WPFM
- Panama City, Florida; United States;
- Frequency: 107.9 MHz
- Branding: K-LOVE

Programming
- Format: Contemporary Christian

Ownership
- Owner: Educational Media Foundation

History
- First air date: September 4, 1964
- Former call signs: WDJJ (1964); WMAI-FM (1965–1973); WPFM (1973–1997); WDRK (1997–1998); WLHR (1998–2004); WPFM-FM (2004–2014);

Technical information
- Licensing authority: FCC
- Facility ID: 42372
- Class: C1
- ERP: 54,000 watts
- HAAT: 386 meters (1,266 ft)
- Transmitter coordinates: 30°25′59″N 85°24′51″W﻿ / ﻿30.43306°N 85.41417°W

Links
- Public license information: Public file; LMS;
- Website: http://www.klove.com

= WPFM =

WPFM, branded as "K-Love", is a commercial radio station located in Panama City, Florida, licensed to broadcast on 107.9 FM. WPFM is owned and operated by Educational Media Foundation and formerly aired a Rhythmic Top 40 music format branded as "Hot 107.9".

== History ==
The station signed on September 4, 1964 as WMAI-FM; the station had initially been issued the call sign WDJJ, but changed to WMAI-FM upon launch.
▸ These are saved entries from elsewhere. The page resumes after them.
import Summits.CriticalPhenomena.PercolationContinuityZ3.Theorems.Transplant.SkelPhiFaceRouteHrouteX6
import Summits.CriticalPhenomena.PercolationContinuityZ3.Theorems.Transplant.SkelPhiFaceRouteHrouteY6
import Summits.CriticalPhenomena.PercolationContinuityZ3.Theorems.Transplant.SkelPhiFaceRunNb2
import Summits.CriticalPhenomena.PercolationContinuityZ3.Theorems.Transplant.SkelPhiFaceExitTable
import HarnessLib

/-!
# N1 ({±1} node), (F) column, part F5-6 (hp-8 g35): **THE `hkits` HYPOTHESIS OF `faceOblRM_fineNb2` FROM THE KIT INPUTS AND THE PER-CENTRE
# NUMBERS, keystone v6** — = v5 under the rulings of 2026-08-22 (lane INBOX 01:45:32Z, p3-g11): (L-F2) the near-`c` block read by the two LATTICE
# FUNCTIONALS `Λ₀ = |vβΔ₀ − vαΔ₁|`, `Λ₁ = |nΔ₁ − hΔ₀|` (`hΛR` per bridge frame sign, `hΛQ0/hΛQ1` hop prism, `hΛZ` zone box, and the fine extents
# `kA` from `hkA0/hkA1` by `abs_fineSkel_le_of_lam₂` — no per-axis extents `(sα, sβ)`), (L-F1) (ii) the y′-faces' bridge on the HOP SIDE `σhF du`
# (a sign per direction, chosen by the caller: `sgOf du · sgn⁺ v_α`; the bridge family `B` is read at that sign, the along y′-run keeps `sgOf du`),
# (L-F5) the per-centre numbers in the v4 records `FaceRunNumsX4`/`FaceRunNumsY4` (served seed-generic clearances) through
# `hroute_of_faceRunNums_x5/_y5`; conclusion = the `hkits` binder of `faceOblRM_fineNb2`, verbatim. v5: for every face step of the twin scheme's exploration (`h, e, du, j, o`), every kit level `j'` has its `SHyp` datum with seeds off
# the support and faces well-connected to the target (`hkits_faceStepWNbG`, p299284), the exit pieces being the orientation-aware face table
# `pexFO` (p299393, `hPex_pexFO`), the subbox fact `isSubbox_faceStepWNb`, and the ROUTE at every centre `hroute_of_faceRunNums_x/_y` (R5a) fed by
# the per-centre numbers `numsX/numsY : … → FaceRunNums …` (p300269); the realised radii of `concRadii2N` give `hR/hrim` from `r₀ + 1 ≤ 2L′`.
# What remains after this file: the served inputs (c-uniform, stmt-g14's servers), the integer floors, and the per-centre arithmetic (R5b).
builds on p205010 (kernel theorem, internal audit signed; external expert review pending) — nothing in this file uses p205010; no claim about the open node.
Lane `prim-bschramm`, seat `prim-hp-8` (gen 35); helper file (`--supports stmt-CriticalPhenomena-4575 --as helper`).
* **`Skelφ.hkits_faceSteps_of_nums6`** (supersedes `hkits_faceSteps_of_nums5`, p308065 = `hkits_faceSteps_of_nums4` with the per-centre numbers ALSO given the face-centre vertex `yF`,
  `ψ yF = faceCen`, `pc = relφ yF` and `j < K` — what `cell_of_frame_box` needs to read the contact's cell); supersedes `hkits_faceSteps_of_nums4` (conclusion = the `hkits` binder of `faceOblRM_fineNb2`, verbatim; supersedes `hkits_faceSteps_of_nums`:
  the per-centre numbers target the history-free `targetMM` = `M ∪ RimG`, reachable by far last cores).
[cite: KozmaNitzan2024, §4 Lemma 10 (pp. 17–21), Lemma 12 (pp. 23–25), p. 30 (Step III)] [cite: MartineauTassion2017, §4.3 Lemma 4.2]
v7 note: v7 (hp-8 g36, 2026-08-22): the box-width binders carry the level floor `j₀ ≤ j` (D1: `KS.levels_wide` needs it; the old `∀ j ≤ j₁` form was unservable for thin bridge boxes) and the kit-excess hypothesis reads a GENERIC planar diameter `m` of the step region and a GENERIC entrance depth `ρZ` of the zone (D2: the old `box 2 (2·r)`/`Rs` reading was circular in `r`). The keystone DERIVES the kit worlds' diameter from `hdiam` (`stepRgNb_subset_Win`, `Win_farAS₂_subset_Efar_b`, `hdiam_fine_b`).
v8 note: v8 (hp-8 g36, 2026-08-22 07:55Z): the numbers binders `numsX/numsY` and the caps `hnFx/hnFy` receive the realised-radius facts `L′ ≤ Λ.rM a′ (x + stepVec du)` and `r ≤ Λ.rE a′ x du` held at the call site (they fail at the root-adjacent face `a′ = 0, x + stepVec du = 0`, so a provider cannot know them for every `x`).
-/

noncomputable section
At the time, it was affiliated with WBVI-TV, the predecessor of WMBB. It became WPFM on May 15, 1973, playing a beautiful music format until 1978. In 1978, the format was changed to a mix of Top 40 and Adult Contemporary. It was in this era of WPFM that they developed an equal following from both locals and tourists, and were known sponsors of big-name Spring Break events in the area. It would later be the city's dominant CHR station. In 1992, after some months off the air due to legal issues, WPFM became exclusively Top 40, and rebranded to "Power 108". In September 1993, they began calling themselves "Kiss FM", which only lasted over a month. From then until 1995, they played alternative rock under the name "107.9 The Zone". In 1995, they went back to Top 40 under the name "Mix 108".
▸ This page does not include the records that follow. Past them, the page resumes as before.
import Summits.BirchSwinnertonDyer.BirchSwinnertonDyer.Theorems.SignedLowerHalvesKobayashiLowerHalfSemistablePW21NonEisensteinTwo
import Summits.BirchSwinnertonDyer.BirchSwinnertonDyer.Theorems.SignedLowerHalvesKobayashiLowerHalfSemistablePW21NonEisensteinOdd
import Literature.NumberTheory.EllipticCurves.NonEisensteinPrimeOfSurjective
import HarnessLib

/-!
# The mod-`p` Eisenstein criterion in the Brandt module at EVERY prime `p` (`p = 2, 3` included): non-congruent weighted
# coordinates, a degree-zero pairing unit, `p ∤ i_r`, Pollack–Weston's Lemma 2.1 — for `E[p]` IRREDUCIBLE

Route-independent `Theorems` file (cell `b2b-bsdres`, seat `b2b-bsdres-x10b` = class owner X6/X7, gen 42); part 7 of the
series `…PW21CubeRoots` / `…PW21FixedIdeals` / `…DefmuPollackWestonLemma21` (gen 41) / `…PW21NonEisensteinOdd` /
`…PW21FourthRoots` / `…PW21NonEisensteinTwo` (gen 42).
HONEST FRAMING: prove what is provable now; shrink each hard class to its core with data; no claim beyond stated
classes. Nothing about any curve is asserted beyond the displayed hypotheses and NO summit statement is proved here;
BSD is not proved by any of this.

The Literature criterion (`BrandtEigenvectorNonEisenstein.lean`, `PollackWestonNonEisenstein.lean`) asks `5 ≤ p` and
`ρ̄_{E,p}` surjective; part 4 gave every ODD `p` and irreducible; part 6 gave `p = 2`. Assembled here:

* `dvd_sub_prime_add_one_of_forall_dvd_prime`, `exists_not_dvd_weight_mul_sub_prime`,
  `exists_sum_eq_zero_not_dvd_pairing_prime` — for a Brandt setup of type `(N⁺, N⁻)`, `v ∈ L(λ)` with `p ∤ v_{c₀}`:
  `w_c v_c ≡ w_{c'} v_{c'} (mod p)` for all `c, c'` forces `λ(ℓ) ≡ ℓ + 1 (mod p)` at every prime `ℓ ∤ N⁺N⁻`, `ℓ ≠ p`;
  contrapositively one non-Eisenstein `λ(ℓ)` gives `c, c'` with `p ∤ w_c v_c - w_{c'} v_{c'}` and a degree-zero `y`
  with `p ∤ ⟨v, y⟩`.
* `exists_not_dvd_weight_mul_sub_of_irreducible_anyPrime`, `exists_sum_eq_zero_not_dvd_pairing_of_irreducible_anyPrime`,
  `not_dvd_generator_range_pairing_of_irreducible_anyPrime`, `exists_not_dvd_weight_mul_of_irreducible_anyPrime` — the
  elliptic-curve readings for `λ = a(E)` and `ρ̄_{E,p}` IRREDUCIBLE at ANY prime `p`: in particular
  **`p ∤ i_r` for every prime `p` at which `E[p]` is irreducible** — the definite-side content of Takahashi 2001
  Thm. 2.7 (printed from Ribet 1990 Thm. 3.12, `r ≥ 5`) / Pollack–Weston Prop. 6.4 (1) (`p ≥ 5`, CR), here inside the
  Brandt module for every `r` and every `p` — and Pollack–Weston's Lemma 2.1 at every prime.

## References

* [PollackWeston2011] R. Pollack, T. Weston, Compos. Math. 147 (2011), §2.1 Lemma 2.1, §6.2 Prop. 6.3–6.4, §6.3.
* [Takahashi2001] S. Takahashi, J. Number Theory 90 (2001), Lemma 2.2, Thm. 2.3, Thm. 2.7.
* [Ribet1990] K. Ribet, Invent. Math. 100 (1990), §3, Thm. 3.12.
* [DarmonDiamondTaylor1995] H. Darmon, F. Diamond, R. Taylor, *Fermat's Last Theorem* (1995), Prop. 2.6(b).
-/

noncomputable section

open scoped BigOperators Matrix

-- D-0017: single-problem summit, the namespace repeats the problem name by design.
set_option linter.dupNamespace false

namespace Summit.BirchSwinnertonDyer.BirchSwinnertonDyer.Theorems.PollackWestonLemma21

section Setups

open Literature.NumberTheory.Automorphic Literature.NumberTheory.Automorphic.Brandt

variable {Nplus Nminus : ℕ}

/-! ### The criterion at every prime -/

/-- **Congruent weighted coordinates force Eisenstein eigenvalues — EVERY prime `p`.** Let `S` be a Brandt setup of type
`(N⁺, N⁻)`, `v ∈ L(λ)` with `p ∤ v_{c₀}`, and `w_c v_c ≡ w_{c'} v_{c'} (mod p)` for all `c, c'`. Then
`λ(ℓ) ≡ ℓ + 1 (mod p)` for every prime `ℓ ∤ N⁺N⁻` with `ℓ ≠ p` (`p = 2`: `dvd_sub_prime_add_one_of_forall_dvd_two`;
`p` odd: part 4's `dvd_sub_prime_add_one_of_forall_dvd_odd`, where `ℓ ≠ p` is not even needed).
[cite: Ribet1990, §3 Thm. 3.12] [cite: PollackWeston2011, Prop. 6.3] -/
theorem dvd_sub_prime_add_one_of_forall_dvd_prime (S : XiSetup Nplus Nminus) [Fintype (ClassSet S.O)]
    {lam : ℕ → ℤ} {v : ClassSet S.O → ℤ} (hv : v ∈ eigenLattice (Nplus * Nminus) (matrix S.O) lam)
    {p : ℕ} (hp : p.Prime) {c₀ : ClassSet S.O} (hv0 : ¬ (p : ℤ) ∣ v c₀)
    (hcong : ∀ c c', (p : ℤ) ∣ (weight S.O c : ℤ) * v c - (weight S.O c' : ℤ) * v c')
    {ℓ : ℕ} (hℓ : ℓ.Prime) (hℓp : ℓ ≠ p) (hℓN : ¬ ℓ ∣ Nplus * Nminus) :
    (p : ℤ) ∣ lam ℓ - (ℓ + 1) := by
  by_cases hp2 : p = 2
  · subst hp2
    exact dvd_sub_prime_add_one_of_forall_dvd_two S hv (by exact_mod_cast hv0)
      (fun c c' => by exact_mod_cast hcong c c') hℓ hℓp hℓN
  · exact dvd_sub_prime_add_one_of_forall_dvd_odd S hv hp hp2 hv0 hcong hℓ hℓN

/-- **A non-Eisenstein eigenvalue produces non-congruent weighted coordinates — every prime `p`**: with `v ∈ L(λ)`,
`p ∤ v_{c₀}`, one prime `ℓ ∤ N⁺N⁻`, `ℓ ≠ p`, with `λ(ℓ) ≢ ℓ + 1 (mod p)` gives classes `c, c'` with
`p ∤ w_c v_c - w_{c'} v_{c'}`. [cite: Takahashi2001, Lemma 2.2] [cite: PollackWeston2011, Prop. 6.4 (1)] -/
theorem exists_not_dvd_weight_mul_sub_prime (S : XiSetup Nplus Nminus) [Fintype (ClassSet S.O)]
    {lam : ℕ → ℤ} {v : ClassSet S.O → ℤ} (hv : v ∈ eigenLattice (Nplus * Nminus) (matrix S.O) lam)
    {p : ℕ} (hp : p.Prime) {c₀ : ClassSet S.O} (hv0 : ¬ (p : ℤ) ∣ v c₀)
    {ℓ : ℕ} (hℓ : ℓ.Prime) (hℓp : ℓ ≠ p) (hℓN : ¬ ℓ ∣ Nplus * Nminus) (hne : ¬ (p : ℤ) ∣ lam ℓ - (ℓ + 1)) :
    ∃ c c' : ClassSet S.O, ¬ (p : ℤ) ∣ (weight S.O c : ℤ) * v c - (weight S.O c' : ℤ) * v c' := by
  by_contra h
  push Not at h
  exact hne (dvd_sub_prime_add_one_of_forall_dvd_prime S hv hp hv0 h hℓ hℓp hℓN)

/-- **Degree-zero form — every prime `p`**: under the hypotheses of `exists_not_dvd_weight_mul_sub_prime` there is a
degree-zero `y` (`Σ_c y_c = 0`) with `p ∤ ⟨v, y⟩ = Σ_c w_c v_c y_c`. [cite: Ribet1990, §3] [cite: Takahashi2001, Lemma 2.2] -/
theorem exists_sum_eq_zero_not_dvd_pairing_prime (S : XiSetup Nplus Nminus) [Fintype (ClassSet S.O)]
    [DecidableEq (ClassSet S.O)] {lam : ℕ → ℤ} {v : ClassSet S.O → ℤ}
    (hv : v ∈ eigenLattice (Nplus * Nminus) (matrix S.O) lam)
    {p : ℕ} (hp : p.Prime) {c₀ : ClassSet S.O} (hv0 : ¬ (p : ℤ) ∣ v c₀)
    {ℓ : ℕ} (hℓ : ℓ.Prime) (hℓp : ℓ ≠ p) (hℓN : ¬ ℓ ∣ Nplus * Nminus) (hne : ¬ (p : ℤ) ∣ lam ℓ - (ℓ + 1)) :
    ∃ y : ClassSet S.O → ℤ, ∑ c, y c = 0 ∧ ¬ (p : ℤ) ∣ ∑ c, (weight S.O c : ℤ) * v c * y c := by
  obtain ⟨c, c', hcc'⟩ := exists_not_dvd_weight_mul_sub_prime S hv hp hv0 hℓ hℓp hℓN hne
  have hne' : c ≠ c' := by
    rintro rfl
    exact hcc' (by rw [sub_self]; exact dvd_zero _)
  refine ⟨Pi.single c 1 - Pi.single c' 1, ?_, ?_⟩
  · simp only [Pi.sub_apply, Pi.single_apply, Finset.sum_sub_distrib, Finset.sum_ite_eq',
      Finset.mem_univ, if_true, sub_self]
  · simp only [Pi.sub_apply, Pi.single_apply, mul_sub, mul_ite, mul_one, mul_zero,
      Finset.sum_sub_distrib, Finset.sum_ite_eq', Finset.mem_univ, if_true]
    exact hcc'

end Setups

/-! ### Elliptic curves: `ρ̄_{E,p}` irreducible, ANY prime `p` -/

section EllipticCurves

open Literature.NumberTheory.EllipticCurves Literature.NumberTheory.Automorphic.Brandt

variable {Nplus Nminus : ℕ}

/-- **`E[p]` irreducible ⇒ the `a(E)`-eigenvector is non-Eisenstein mod `p` — ANY prime `p`.** `E/ℚ` (model `W`) of
conductor `N_E = N⁺N⁻`, `S` a Brandt setup of type `(N⁺, N⁻)`, `p` a prime with `ρ̄_{E,p}` irreducible, `v` in the
`a(E)`-eigen-lattice with `p ∤ v_{c₀}`: then `p ∤ w_c v_c - w_{c'} v_{c'}` for some `c, c'` (a good prime `ℓ ≠ p`,
`ℓ ∤ N_E`, with `a_ℓ(E) ≢ ℓ + 1 (mod p)` from `exists_prime_not_dvd_lFunction_sub_of_hasIrreducibleModPGaloisRep`, then
`exists_not_dvd_weight_mul_sub_prime`). [cite: PollackWeston2011, Prop. 6.3–6.4] [cite: DarmonDiamondTaylor1995, Prop. 2.6(b)] -/
theorem exists_not_dvd_weight_mul_sub_of_irreducible_anyPrime (W : WeierstrassCurve ℚ) [W.IsElliptic]
    (hN : W.conductorNorm ℤ = Nplus * Nminus) {p : ℕ} [Fact p.Prime]
    (hirr : W.HasIrreducibleModPGaloisRep p) (S : XiSetup Nplus Nminus) [Fintype (ClassSet S.O)]
    {v : ClassSet S.O → ℤ} (hv : v ∈ eigenLattice (Nplus * Nminus) (matrix S.O) fun n => W.LFunction n)
    {c₀ : ClassSet S.O} (hv0 : ¬ (p : ℤ) ∣ v c₀) :
    ∃ c c' : ClassSet S.O, ¬ (p : ℤ) ∣ (weight S.O c : ℤ) * v c - (weight S.O c' : ℤ) * v c' := by
  obtain ⟨ℓ, hℓ, hℓp, hℓN, hne⟩ := exists_prime_not_dvd_lFunction_sub_of_hasIrreducibleModPGaloisRep W p hirr
  rw [hN] at hℓN
  exact exists_not_dvd_weight_mul_sub_prime S hv Fact.out hv0 hℓ hℓp (by exact_mod_cast hℓN) hne

/-- **Degree-zero form** for `E[p]` irreducible, any prime `p`: some `y ∈ ℤ[Cls O]⁰` has `p ∤ ⟨v, y⟩`.
[cite: PollackWeston2011, Prop. 6.4 (1)] [cite: Ribet1990, §3] -/
theorem exists_sum_eq_zero_not_dvd_pairing_of_irreducible_anyPrime (W : WeierstrassCurve ℚ) [W.IsElliptic]
    (hN : W.conductorNorm ℤ = Nplus * Nminus) {p : ℕ} [Fact p.Prime]
    (hirr : W.HasIrreducibleModPGaloisRep p) (S : XiSetup Nplus Nminus) [Fintype (ClassSet S.O)]
    [DecidableEq (ClassSet S.O)] {v : ClassSet S.O → ℤ}
    (hv : v ∈ eigenLattice (Nplus * Nminus) (matrix S.O) fun n => W.LFunction n)
    {c₀ : ClassSet S.O} (hv0 : ¬ (p : ℤ) ∣ v c₀) :
    ∃ y : ClassSet S.O → ℤ, ∑ c, y c = 0 ∧ ¬ (p : ℤ) ∣ ∑ c, (weight S.O c : ℤ) * v c * y c := by
  obtain ⟨ℓ, hℓ, hℓp, hℓN, hne⟩ := exists_prime_not_dvd_lFunction_sub_of_hasIrreducibleModPGaloisRep W p hirr
  rw [hN] at hℓN
  exact exists_sum_eq_zero_not_dvd_pairing_prime S hv Fact.out hv0 hℓ hℓp (by exact_mod_cast hℓN) hne

/-- **`p ∤ i_r` for EVERY prime `p` at which `E[p]` is irreducible** (the definite-side content of Takahashi 2001
Thm. 2.7 / Pollack–Weston Prop. 6.4 (1), with no condition on `p` or on `r`). In a Brandt setup `S` of type `(N⁺, N⁻)`,
`N⁺N⁻ = N_E`, let `X ⊆ ℤ^{Cls O}` be a sublattice CONTAINING every degree-zero vector (e.g. the character group), `g` a
generator of the `a(E)`-eigen-line, and `i` an integer dividing every pairing `⟨g, y⟩ = Σ_c w_c g_c y_c`, `y ∈ X`. Then
`p ∤ i`. [cite: Takahashi2001, Lemma 2.2 and Thm. 2.7] [cite: PollackWeston2011, Prop. 6.4 (1)] -/
theorem not_dvd_generator_range_pairing_of_irreducible_anyPrime (W : WeierstrassCurve ℚ) [W.IsElliptic]
    (hN : W.conductorNorm ℤ = Nplus * Nminus) {p : ℕ} [Fact p.Prime]
    (hirr : W.HasIrreducibleModPGaloisRep p) (S : XiSetup Nplus Nminus) [Fintype (ClassSet S.O)]
    (X : Submodule ℤ (ClassSet S.O → ℤ)) (hX0 : ∀ y : ClassSet S.O → ℤ, ∑ c, y c = 0 → y ∈ X)
    {g : ClassSet S.O → ℤ} (hg : g ≠ 0)
    (hL : eigenLattice (Nplus * Nminus) (matrix S.O) (fun n => W.LFunction n) = ℤ ∙ g) {i : ℤ}
    (hi : ∀ y ∈ X, i ∣ ∑ c, (weight S.O c : ℤ) * g c * y c) : ¬ (p : ℤ) ∣ i := by
  classical
  obtain ⟨c₀, hc₀⟩ := exists_not_dvd_of_eigenLattice_eq_span hg hL (Fact.out : p.Prime)
  obtain ⟨y, hy0, hy⟩ := exists_sum_eq_zero_not_dvd_pairing_of_irreducible_anyPrime W hN hirr S
    (hL ▸ Submodule.mem_span_singleton_self g) hc₀
  exact fun hp => hy (dvd_trans hp (hi y (hX0 y hy0)))

/-- **Pollack–Weston Lemma 2.1 at EVERY prime `p` with `E[p]` irreducible** (`p = 2` included): for the generator `φ`
of the `a(E)`-eigen-line some `w_c φ_c` is prime to `p`. [cite: PollackWeston2011, §2.1 Lemma 2.1] -/
theorem exists_not_dvd_weight_mul_of_irreducible_anyPrime (W : WeierstrassCurve ℚ) [W.IsElliptic]
    (hN : W.conductorNorm ℤ = Nplus * Nminus) {p : ℕ} [Fact p.Prime]
    (hirr : W.HasIrreducibleModPGaloisRep p) (S : XiSetup Nplus Nminus) [Fintype (ClassSet S.O)]
    {φ : ClassSet S.O → ℤ} (hφ0 : φ ≠ 0)
    (hφ : eigenLattice (Nplus * Nminus) (matrix S.O) (fun n => W.LFunction n) = ℤ ∙ φ) :
    ∃ c : ClassSet S.O, ¬ (p : ℤ) ∣ (weight S.O c : ℤ) * φ c := by
  obtain ⟨c₀, hc₀⟩ := exists_not_dvd_of_eigenLattice_eq_span hφ0 hφ (Fact.out : p.Prime)
  obtain ⟨c, c', hcc'⟩ := exists_not_dvd_weight_mul_sub_of_irreducible_anyPrime W hN hirr S
    (hφ ▸ Submodule.mem_span_singleton_self φ) hc₀
  by_contra h
  push Not at h
  exact hcc' (dvd_sub (h c) (h c'))

end EllipticCurves

end Summit.BirchSwinnertonDyer.BirchSwinnertonDyer.Theorems.PollackWestonLemma21

end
WPFM and WDRK swapped formats on November 21, 1997. As a result, WPFM took WDRK's calls and active rock format, while the original WDRK changed their own to WMXP and adopted the "Mix" name, "Mix 103". The new "Rock 108" was ill-fated, and the calls were changed again on October 5, 1998, to WLHR. From this came the widely successful Top 40 station "Hot 107.9". WLHR was changed to WPFM-FM on March 10, 2004, before returning to the WPFM call sign (without the "-FM" suffix) on October 14, 2014.

On September 21, 2018, Powell Broadcasting announced that it had sold WPFM to the Educational Media Foundation, but planned to keep "Hot 107.9" up until the end of the year.

On October 14, 2018, four days after Hurricane Michael destroyed the facilities that housed WPFM, Powell Broadcasting announced that it had ceased the operations of all of its Panama City radio stations, citing "catastrophic" damage. This expedited EMF's decision to get K-Love on the air by just under a month.

On December 4, 2018, WPFM signed on once again, this time under Educational Media Foundation's K-Love moniker, airing a contemporary Christian music format.